Dissemination of a Theory-Based Bone Health Program in Online Communities

Bone health is a significant public health issue in the United States. An estimated 10 million Americans age 50 and older are living with osteoporosis, and approximately 50% of women and 25% of men over age 50 will experience an osteoporosis-related fracture in their remaining lifetime. Recent research advancements have produced effective measures to improve and maintain bone health, including exercise, diet, screening tests, pharmacotherapies, and fall prevention strategies. These findings, however, have not been fully incorporated into the daily lives of adults, and many are unaware of the magnitude of bone-health problems. Thus, greater efforts must be made to effectively disseminate evidence-based research findings to improve bone health behaviors of the public. The Internet, with its increasing popularity, can be an effective tool in this endeavor. Despite a great deal of available online health resources, there has been a lack of research investigating effective methods to package and deliver these resources to yield positive public health outcomes. Expanding upon our prior findings and using an innovative approach combining two models of the social cognitive theory (SCT) and the RE-AIM framework (Reach, Effectiveness, Adoption, Implementation, Maintenance), in this proposal, we propose a large scale online study (N = 866) that will compare the long-term impact of two SCT-based online bone health interventions in adults age 50 and older targeting two large online communities. The two interventions are (1) an 8-week SCT-based Online Bone Health (TO-BoneHealth) program and (2) a 12-month TO-BoneHealth Plus program, including the TO-BoneHealth program followed by biweekly theory-based eNewsletters with follow-up of each individual's bone health behaviors ("booster" intervention) for 10 months.
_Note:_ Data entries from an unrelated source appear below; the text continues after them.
import Summits.Ventures.LatticeQCDFlow.Exactness.IMHWeightLevelMasses
import Summits.Ventures.LatticeQCDFlow.Exactness.FlowAcceptanceOverlap
import HarnessLib

/-!
# The flow sampler accepts at least `κ/2`: per-state acceptance `≥ Z²/(W₂ + bZ)`, mean acceptance `≥ Z²/(2W₂)`

HONEST FRAMING: exact (Metropolis-corrected) sampling algorithms for lattice gauge theory;
figures of merit are autocorrelation/cost numbers at stated couplings and volumes; no
continuum-physics claim.  (SCALAR calibration rung S0-A: not a gauge result.)

Venture `LatticeQCDFlow` (cell pub-lqcd), topic `Exactness`; FANOUT row 2 (`s0-phi4`, FLOW arm).
NEW WORK of the cell (two tangent-line Jensen steps over Mathlib), SHARPENING the acceptance
floor `ā ≥ (κ/(1+κ))²` of `IMHAcceptanceGeESS.lean` to the LINEAR `ā ≥ κ/2`.  Printed
counterpart NAMED ONLY (found in presearch; the Lean proof is the cell's): G. Deligiannidis and
A. Lee, *Which ergodic averages have finite asymptotic variance?*, Ann. Appl. Probab. 28 (2018),
§3 Lemma/Corollary — the per-state acceptance of the independence sampler is at least
`1/(π(w) + w(x))` [corpus: paper:arxiv-1606.08373 p.7]; the same paper characterises the IMH
ergodic averages of finite asymptotic variance (`f ∈ L²(π)`, `w f ∈ L²(q)`), of which the
bounded-observable dichotomy of `IMHTauIntInfiniteOfWeightMoment.lean` is the special case
(independent proof there, via the cell's Smith–Tierney closed form).

## What is proved (`w, q > 0` measurable integrable, `∫ q = 1`, `Z = ∫ w`, `b = w/q`,
`W₂ = ∫ b w dμ < ∞`, `κ = Z²/W₂`, `λ = rejCurve`)

* `inv_ge_tangent` — `1/y ≥ 2/c − y/c²` (`y, c > 0`);
* `one_sub_rejCurve_eq_integral_inv_max` — `1 − λ(v) = ∫ w / max(b, v) dμ` (`v > 0`);
* **`one_sub_rejCurve_ge`** — `1 − λ(v) ≥ Z²/(W₂ + vZ)`: a state of weight `v` accepts at least
  the fraction `1/(1/κ + v/Z)` of its proposals;
* **`meanAccept_ge_half_ESS`** — `∫ (1 − λ(b)) w dμ ≥ Z³/(2W₂)`, i.e. the equilibrium acceptance
  `ā = E_π[1 − λ(b)] ≥ Z²/(2W₂) = κ/2`;
* `meanAccept_overlapForm_ge_half_ESS` — the same in the `∫∫ min(p(x)q(y), p(y)q(x))` form of
  `FlowAcceptanceOverlap.lean` (`p = w/Z`); lattice **`phi4Flow_meanAccept_ge_half_ESS`**.

Reading for S0-A and the battery (no numerics implied): the consistency check between the
acceptance and ESS columns is `ā ≥ κ/2` up to statistical error (e.g. `κ̂ = 0.3` forces
`ā ≥ 0.15`); `IMHAcceptanceGeESS` gave the weaker `(κ/(1+κ))²`.  NOT CLAIMED: an upper bound on
`ā` by `κ`; anything out of equilibrium; any number for a trained network.
-/

namespace Summit.Ventures.LatticeQCDFlow.Exactness

open Real MeasureTheory Filter Set Topology
open Summit.Ventures.LatticeQCDFlow.Scoring

/-- Tangent line of the convex function `1/y` at `c`: `1/y ≥ 2/c − y/c²` for `y, c > 0`. -/
theorem inv_ge_tangent {y c : ℝ} (hy : 0 < y) (hc : 0 < c) : 2 / c - y / c ^ 2 ≤ 1 / y := by
  rw [div_sub_div _ _ hc.ne' (pow_pos hc 2).ne', div_le_div_iff₀ (mul_pos hc (pow_pos hc 2)) hy]
  nlinarith [sq_nonneg (y - c), mul_pos hc (pow_pos hc 2), mul_pos hy hc]

variable {X : Type*} [MeasurableSpace X] {μ : Measure X} {w q : X → ℝ}

variable [SFinite μ]

omit [SFinite μ] in
/-- **`1 − λ(v) = ∫ w/max(b, v) dμ`** (`v > 0`): the acceptance mass from a state of weight `v`,
written against the target weight (`min(1, b/v) q = w/max(b, v)`). -/
theorem one_sub_rejCurve_eq_integral_inv_max (hw0 : ∀ t, 0 < w t) (hwm : Measurable w)
    (hq0 : ∀ t, 0 < q t) (hqm : Measurable q) (hqi : Integrable q μ) (hq1 : ∫ z, q z ∂μ = 1)
    {v : ℝ} (hv : 0 < v) :
    1 - rejCurve μ w q v = ∫ z, w z / max (w z / q z) v ∂μ := by
  have hint := integrable_rejCurve_integrand hw0 hwm hq0 hqm hqi hv
  have e : ∫ z, w z / max (w z / q z) v ∂μ
      = (∫ z, q z ∂μ) - ∫ z, (1 - min 1 (w z / q z / v)) * q z ∂μ := by
    rw [← integral_sub hqi hint]
    refine integral_congr_ae (Eventually.of_forall fun z => ?_)
    show w z / max (w z / q z) v = q z - (1 - min 1 (w z / q z / v)) * q z
    have hqz := hq0 z
    have hwz := hw0 z
    have hbz : 0 < w z / q z := div_pos hwz hqz
    by_cases h : w z / q z ≤ v
    · rw [max_eq_right h, min_eq_right ((div_le_one hv).2 h)]
      field_simp
      ring
    · have h' : v < w z / q z := not_le.1 h
      rw [max_eq_left h'.le, min_eq_left ((one_le_div hv).2 h'.le)]
      field_simp
      ring
  unfold rejCurve
  rw [e, hq1]

omit [SFinite μ] in
/-- **PER-STATE ACCEPTANCE FLOOR `1 − λ(v) ≥ Z²/(W₂ + vZ)`** (`v > 0`, `W₂ = ∫ b w < ∞`):
`∫ w/max(b, v) ≥ Z²/∫ w max(b, v) ≥ Z²/(W₂ + vZ)` (Jensen for `1/y` under `w dμ/Z`). -/
theorem one_sub_rejCurve_ge (hw0 : ∀ t, 0 < w t) (hwm : Measurable w) (hwi : Integrable w μ)
    (hq0 : ∀ t, 0 < q t) (hqm : Measurable q) (hqi : Integrable q μ) (hq1 : ∫ z, q z ∂μ = 1)
    (hW₂ : Integrable (fun x => w x / q x * w x) μ) {v : ℝ} (hv : 0 < v) :
    (∫ z, w z ∂μ) ^ 2 / ((∫ z, w z / q z * w z ∂μ) + v * ∫ z, w z ∂μ) ≤ 1 - rejCurve μ w q v := by
  set Z : ℝ := ∫ z, w z ∂μ with hZdef
  set W : ℝ := ∫ z, w z / q z * w z ∂μ with hWdef
  have hZ : 0 < Z := integral_pos_of_pos hw0 hwi hq1
  have hW0 : 0 ≤ W := integral_nonneg fun z =>
    mul_nonneg (div_nonneg (hw0 z).le (hq0 z).le) (hw0 z).le
  -- tangent point `c = (W₂ + vZ)/Z`, the mean of `max(b, v)` under `w/Z` is at most `c`
  set c : ℝ := (W + v * Z) / Z with hcdef
  have hc : 0 < c := by positivity
  rw [one_sub_rejCurve_eq_integral_inv_max hw0 hwm hq0 hqm hqi hq1 hv]
  have hb0 : ∀ z, 0 < w z / q z := fun z => div_pos (hw0 z) (hq0 z)
  have hm0 : ∀ z, 0 < max (w z / q z) v := fun z => lt_max_of_lt_left (hb0 z)
  have hbm : Measurable fun z => w z / q z := hwm.div hqm
  -- integrability
  have hI1 : Integrable (fun z => w z / max (w z / q z) v) μ := by
    refine Integrable.mono' (hwi.div_const v) ((hwm.div (hbm.max measurable_const)).aestronglyMeasurable)
      (Eventually.of_forall fun z => ?_)
    rw [Real.norm_eq_abs, abs_of_nonneg (div_nonneg (hw0 z).le (hm0 z).le)]
    exact div_le_div_of_nonneg_left (hw0 z).le hv (le_max_right _ _)
  have hI2 : Integrable (fun z => w z * max (w z / q z) v) μ := by
    refine Integrable.mono' (hW₂.add (hwi.const_mul v)) ((hwm.mul (hbm.max measurable_const)).aestronglyMeasurable)
      (Eventually.of_forall fun z => ?_)
    rw [Real.norm_eq_abs, abs_of_nonneg (mul_nonneg (hw0 z).le (hm0 z).le)]
    show w z * max (w z / q z) v ≤ w z / q z * w z + v * w z
    rcases le_or_gt (w z / q z) v with h | h
    · rw [max_eq_right h]
      nlinarith [hw0 z, hb0 z]
    · rw [max_eq_left h.le]
      nlinarith [hw0 z, hv]
  -- tangent-line Jensen: `w/max ≥ w (2/c − max/c²)`
  have hpt : ∀ z, w z * (2 / c - max (w z / q z) v / c ^ 2) ≤ w z / max (w z / q z) v := fun z =>
    calc w z * (2 / c - max (w z / q z) v / c ^ 2) ≤ w z * (1 / max (w z / q z) v) :=
          mul_le_mul_of_nonneg_left (inv_ge_tangent (hm0 z) hc) (hw0 z).le
      _ = w z / max (w z / q z) v := mul_one_div _ _
  have hlin : Integrable (fun z => w z * (2 / c - max (w z / q z) v / c ^ 2)) μ := by
    have e : (fun z => w z * (2 / c - max (w z / q z) v / c ^ 2))
        = fun z => (2 / c) * w z - (1 / c ^ 2) * (w z * max (w z / q z) v) := by
      funext z; ring
    rw [e]
    exact (hwi.const_mul _).sub (hI2.const_mul _)
  have hmax_le : ∫ z, w z * max (w z / q z) v ∂μ ≤ W + v * Z := by
    have e : W + v * Z = ∫ z, (w z / q z * w z + v * w z) ∂μ := by
      rw [integral_add hW₂ (hwi.const_mul v), integral_const_mul]
    rw [e]
    refine integral_mono hI2 (hW₂.add (hwi.const_mul v)) fun z => ?_
    show w z * max (w z / q z) v ≤ w z / q z * w z + v * w z
    rcases le_or_gt (w z / q z) v with h | h
    · rw [max_eq_right h]
      nlinarith [hw0 z, hb0 z]
    · rw [max_eq_left h.le]
      nlinarith [hw0 z, hv]
  have hval : ∫ z, w z * (2 / c - max (w z / q z) v / c ^ 2) ∂μ
      = (2 / c) * Z - (1 / c ^ 2) * ∫ z, w z * max (w z / q z) v ∂μ := by
    have e : ∀ z, w z * (2 / c - max (w z / q z) v / c ^ 2)
        = (2 / c) * w z - (1 / c ^ 2) * (w z * max (w z / q z) v) := fun z => by ring
    simp_rw [e]
    rw [integral_sub (hwi.const_mul _) (hI2.const_mul _), integral_const_mul, integral_const_mul]
  calc Z ^ 2 / (W + v * Z) = (2 / c) * Z - (1 / c ^ 2) * (W + v * Z) := by
        rw [hcdef]
        have hZne := hZ.ne'
        have hWZ : W + v * Z ≠ 0 := by positivity
        field_simp
        ring
    _ ≤ (2 / c) * Z - (1 / c ^ 2) * ∫ z, w z * max (w z / q z) v ∂μ := by
        have : 0 ≤ 1 / c ^ 2 := by positivity
        nlinarith
    _ = ∫ z, w z * (2 / c - max (w z / q z) v / c ^ 2) ∂μ := hval.symm
    _ ≤ ∫ z, w z / max (w z / q z) v ∂μ := integral_mono hlin hI1 hpt

/-- **MEAN ACCEPTANCE `≥ κ/2`.**  `∫ (1 − λ(b)) w dμ ≥ Z³/(2W₂)`, i.e. the equilibrium acceptance
`ā = E_π[1 − λ(b)]` of the exact flow sampler is at least `Z²/(2W₂) = κ/2`
(`1 − λ(b) ≥ Z²/(W₂ + bZ)` and Jensen for `y ↦ 1/(W₂ + yZ)` under `π`). -/
theorem meanAccept_ge_half_ESS (hw0 : ∀ t, 0 < w t) (hwm : Measurable w) (hwi : Integrable w μ)
    (hq0 : ∀ t, 0 < q t) (hqm : Measurable q) (hqi : Integrable q μ) (hq1 : ∫ z, q z ∂μ = 1)
    (hW₂ : Integrable (fun x => w x / q x * w x) μ) :
    (∫ z, w z ∂μ) ^ 3 / (2 * ∫ z, w z / q z * w z ∂μ)
      ≤ ∫ x, (1 - rejCurve μ w q (w x / q x)) * w x ∂μ := by
  set Z : ℝ := ∫ z, w z ∂μ with hZdef
  set W : ℝ := ∫ z, w z / q z * w z ∂μ with hWdef
  have hZ : 0 < Z := integral_pos_of_pos hw0 hwi hq1
  have hb0 : ∀ x, 0 < w x / q x := fun x => div_pos (hw0 x) (hq0 x)
  have hW : 0 < W := integral_pos_of_pos (fun x => mul_pos (hb0 x) (hw0 x)) hW₂ hq1
  have hbm : Measurable fun x => w x / q x := hwm.div hqm
  -- the acceptance integrand is integrable and dominates `w Z²/(W + bZ)`
  have hlam01 : ∀ x, 0 ≤ 1 - rejCurve μ w q (w x / q x) ∧ 1 - rejCurve μ w q (w x / q x) ≤ 1 :=
    fun x => ⟨sub_nonneg.2 (rejCurve_lt_one hw0 hwm hq0 hqm hqi hq1 (hb0 x)).le,
      by linarith [(rejCurve_bounds hw0 hq0 hqi (hb0 x) (μ := μ)).1]⟩
  have hIacc : Integrable (fun x => (1 - rejCurve μ w q (w x / q x)) * w x) μ := by
    refine Integrable.mono' hwi (((measurable_const.sub ((measurable_rejCurve hwm hqm).comp
      hbm)).mul hwm).aestronglyMeasurable) (Eventually.of_forall fun x => ?_)
    obtain ⟨h0, h1⟩ := hlam01 x
    rw [Real.norm_eq_abs, abs_of_nonneg (mul_nonneg h0 (hw0 x).le)]
    exact mul_le_of_le_one_left (hw0 x).le h1
  -- second tangent-line Jensen with `c' = 2W`: `Z²/(W + yZ) ≥ Z² (2/c' − (W + yZ)/c'²)`
  have hc' : 0 < 2 * W := by positivity
  have hpt : ∀ x, w x * (Z ^ 2 * (2 / (2 * W) - (W + w x / q x * Z) / (2 * W) ^ 2))
      ≤ (1 - rejCurve μ w q (w x / q x)) * w x := fun x => by
    have hy : 0 < W + w x / q x * Z := add_pos_of_pos_of_nonneg hW (mul_nonneg (hb0 x).le hZ.le)
    have h1 := inv_ge_tangent hy hc'
    have h2 := one_sub_rejCurve_ge hw0 hwm hwi hq0 hqm hqi hq1 hW₂ (hb0 x)
    rw [← hZdef, ← hWdef] at h2
    rw [mul_comm ((1 : ℝ) - _)]
    refine mul_le_mul_of_nonneg_left (le_trans ?_ h2) (hw0 x).le
    calc Z ^ 2 * (2 / (2 * W) - (W + w x / q x * Z) / (2 * W) ^ 2)
        ≤ Z ^ 2 * (1 / (W + w x / q x * Z)) := mul_le_mul_of_nonneg_left h1 (sq_nonneg _)
      _ = Z ^ 2 / (W + w x / q x * Z) := by rw [mul_one_div]
  have hlin : Integrable (fun x => w x * (Z ^ 2 * (2 / (2 * W) - (W + w x / q x * Z) / (2 * W) ^ 2))) μ := by
    have e : (fun x => w x * (Z ^ 2 * (2 / (2 * W) - (W + w x / q x * Z) / (2 * W) ^ 2)))
        = fun x => (Z ^ 2 * (2 / (2 * W) - W / (2 * W) ^ 2)) * w x
          - (Z ^ 3 / (2 * W) ^ 2) * (w x / q x * w x) := by
      funext x; ring
    rw [e]
    exact (hwi.const_mul _).sub (hW₂.const_mul _)
  have hval : ∫ x, w x * (Z ^ 2 * (2 / (2 * W) - (W + w x / q x * Z) / (2 * W) ^ 2)) ∂μ
      = Z ^ 3 / (2 * W) := by
    have e : ∀ x, w x * (Z ^ 2 * (2 / (2 * W) - (W + w x / q x * Z) / (2 * W) ^ 2))
        = (Z ^ 2 * (2 / (2 * W) - W / (2 * W) ^ 2)) * w x
          - (Z ^ 3 / (2 * W) ^ 2) * (w x / q x * w x) := fun x => by ring
    simp_rw [e]
    rw [integral_sub (hwi.const_mul _) (hW₂.const_mul _), integral_const_mul, integral_const_mul,
      ← hZdef, ← hWdef]
    have hWne := hW.ne'
    field_simp
    ring
  rw [← hval]
  exact integral_mono hlin hIacc hpt

/-- **`ā ≥ κ/2` in the overlap form** of `FlowAcceptanceOverlap.lean`: with `p = w/Z`,
`∫∫ min(p(x)q(y), p(y)q(x)) dμ dμ ≥ Z²/(2W₂)`. -/
theorem meanAccept_overlapForm_ge_half_ESS (hw0 : ∀ t, 0 < w t) (hwm : Measurable w)
    (hwi : Integrable w μ) (hq0 : ∀ t, 0 < q t) (hqm : Measurable q) (hqi : Integrable q μ)
    (hq1 : ∫ z, q z ∂μ = 1) (hW₂ : Integrable (fun x => w x / q x * w x) μ) :
    (∫ z, w z ∂μ) ^ 2 / (2 * ∫ z, w z / q z * w z ∂μ)
      ≤ ∫ x, ∫ y, min (w x / (∫ z, w z ∂μ) * q y) (w y / (∫ z, w z ∂μ) * q x) ∂μ ∂μ := by
  set Z : ℝ := ∫ z, w z ∂μ with hZdef
  have hZ : 0 < Z := integral_pos_of_pos hw0 hwi hq1
  have hp0 : ∀ x, 0 < w x / Z := fun x => div_pos (hw0 x) hZ
  rw [meanAccept_eq hp0 hq0]
  -- the inner acceptance mass is `1 − λ(b(x))` (the `Z`'s cancel)
  have hb0 : ∀ x, 0 < w x / q x := fun x => div_pos (hw0 x) (hq0 x)
  have hinner : ∀ x, ∫ y, min 1 (w y / Z * q x / (w x / Z * q y)) * q y ∂μ
      = 1 - rejCurve μ w q (w x / q x) := by
    intro x
    have hint := integrable_rejCurve_integrand hw0 hwm hq0 hqm hqi (hb0 x) (μ := μ)
    have e : ∀ y, min 1 (w y / Z * q x / (w x / Z * q y)) * q y
        = q y - (1 - min 1 (w y / q y / (w x / q x))) * q y := by
      intro y
      have hZne := hZ.ne'
      have hqy := (hq0 y).ne'
      have hqx := (hq0 x).ne'
      have hwx := (hw0 x).ne'
      have e1 : w y / Z * q x / (w x / Z * q y) = w y / q y / (w x / q x) := by
        field_simp
      rw [e1]
      ring
    simp_rw [e]
    rw [integral_sub hqi hint, hq1]
    rfl
  simp_rw [hinner]
  have e2 : ∫ x, (1 - rejCurve μ w q (w x / q x)) * (w x / Z) ∂μ
      = (∫ x, (1 - rejCurve μ w q (w x / q x)) * w x ∂μ) / Z := by
    rw [← integral_div]
    refine integral_congr_ae (Eventually.of_forall fun x => ?_)
    show (1 - rejCurve μ w q (w x / q x)) * (w x / Z) = (1 - rejCurve μ w q (w x / q x)) * w x / Z
    ring
  rw [e2, le_div_iff₀ hZ]
  have h := meanAccept_ge_half_ESS hw0 hwm hwi hq0 hqm hqi hq1 hW₂
  rw [← hZdef] at h
  have hW : 0 < ∫ z, w z / q z * w z ∂μ :=
    integral_pos_of_pos (fun x => mul_pos (hb0 x) (hw0 x)) hW₂ hq1
  calc Z ^ 2 / (2 * ∫ z, w z / q z * w z ∂μ) * Z = Z ^ 3 / (2 * ∫ z, w z / q z * w z ∂μ) := by
        field_simp
    _ ≤ ∫ x, (1 - rejCurve μ w q (w x / q x)) * w x ∂μ := h

/-! ## The lattice: row 2's φ⁴ flow sampler -/

section Lattice

variable {n : ℕ}

/-- **`ā ≥ κ/2` FOR THE φ⁴ FLOW SAMPLER**: every `λ > 0`, real `J`, positive measurable model
density `q̃` with `∫ q̃ = 1` and `W₂ = ∫ (e^{−S}/q̃) e^{−S} < ∞`; with `p = e^{−S}/Z`:
`∫∫ min(p(φ)q̃(φ'), p(φ')q̃(φ)) ≥ Z²/(2W₂)`. -/
theorem phi4Flow_meanAccept_ge_half_ESS {lam : ℝ} (hlam : 0 < lam)
    (J : Fin (n + 1) → Fin (n + 1) → ℝ) {q : (Fin (n + 1) → ℝ) → ℝ} (hq0 : ∀ φ, 0 < q φ)
    (hqm : Measurable q) (hqi : Integrable q) (hq1 : ∫ φ, q φ = 1)
    (hW₂ : Integrable (fun φ => gibbsWeight J lam φ / q φ * gibbsWeight J lam φ)) :
    (∫ φ, gibbsWeight J lam φ) ^ 2 / (2 * ∫ φ, gibbsWeight J lam φ / q φ * gibbsWeight J lam φ)
      ≤ ∫ φ, ∫ φ', min (gibbsWeight J lam φ / (∫ ψ, gibbsWeight J lam ψ) * q φ')
          (gibbsWeight J lam φ' / (∫ ψ, gibbsWeight J lam ψ) * q φ) :=
  meanAccept_overlapForm_ge_half_ESS (μ := volume) (fun ψ => gibbsWeight_pos J lam ψ)
    (continuous_gibbsWeight J lam).measurable (integrable_gibbsWeight hlam J) hq0 hqm hqi hq1 hW₂

end Lattice

end Summit.Ventures.LatticeQCDFlow.Exactness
The interventions' impact will be assessed on the following the modified RE-AIM framework: (a) Effectiveness (knowledge, selected bone health behaviors, fall incidence, initiation of a discussion about bone health with a primary care provider, eHealth literacy); (b) Reach (number of participants the program reached); (c) Implementation (program usage); and (d) Maintenance (participants' bone health behavior maintenance). With the rapid growth of online communities, findings from this study will significantly contribute to current eHealth practice and research and serve as a dissemination model for other health promotion projects targeting online communities.

Study Overview

Detailed Description

Not necessary as the content is covered in other areas of this application.

Study Type

Interventional

Enrollment (Actual)

866

Phase

  • Not Applicable

Participation Criteria

Researchers look for people who fit a certain description, called eligibility criteria. Some examples of these criteria are a person's general health condition or prior treatments.

Eligibility Criteria

Ages Eligible for Study

50 years and older (Adult, Older Adult)

Accepts Healthy Volunteers

Yes

Genders Eligible for Study

All

Description

Inclusion Criteria:

  • being age 50 or older
  • having access to the Internet and e-mail (at home or other places such as public
  • libraries, computer lab, etc)
  • being able to use the Internet/e-mail independently
  • having an e-mail account (or being willing to obtain an e-mail account for this study)
  • currently residing in a community setting in the United States
  • being able to read and write English

Exclusion Criteria:

  • are currently participating in any study(s) on: falls, osteoporosis, and /or nutrition
  • had participated in our web-based hip fracture prevention conducted in 2006 - 2007

Study Plan

This section provides details of the study plan, including how the study is designed and what the study is measuring.

How is the study designed?

Design Details

  • Primary Purpose: Prevention
  • Allocation: Randomized
  • Interventional Model: Parallel Assignment
  • Masking: None (Open Label)

Arms and Interventions

Participant Group / Arm
Intervention / Treatment
Experimental: TO-BoneHealth Group
The group will use the 8-week TO-BoneHealth program, which includes: (1) web learning modules, (2) moderated discussion boards, (3) an Ask-the-Experts section, and (4) a virtual library. In addition, a tool kit and video lecture library are also available to participants. The program will be closed after 8 weeks, and there will be no eNewsletter or bi-weekly follow-ups of bone health behavior goal attainment. After 8 weeks, participants will receive a monthly e-mail informing them of the upcoming surveys.
The 8-week TO-BoneHealth program include: (1) web learning modules, (2) moderated discussion boards, (3) an Ask-the-Experts section, and (4) a virtual library. In addition, a tool kit and video lecture library are also available to participants. The program will be closed after 8 weeks, and there will be no eNewsletter or bi-weekly follow-ups of bone health behavior goal attainment. After 8 weeks, participants will receive a monthly e-mail informing them of the upcoming surveys.
Experimental: TO-BoneHealth Plus Group
The group will use the TO-BoneHealth Plus program intervention, which includes the 8-week TO-BoneHealth program followed by bi-weekly theory-based eNewsletters with follow-up of each individual's maintenance of bone health behaviors for 10 months.
This intervention includes the 8-week TO-BoneHealth program followed by bi-weekly theory-based eNewsletters with follow-up of each individual's maintenance of bone health behaviors for 10 months.
No Intervention: Control Group
No specific intervention will be provided to the control group participants. To keep in contact with participants, a monthly e-mail will be sent to inform them of upcoming follow-up surveys. At the end of the study (upon completion of all five surveys), the control group participants will receive a CD version of the TO-BoneHealth program via mail.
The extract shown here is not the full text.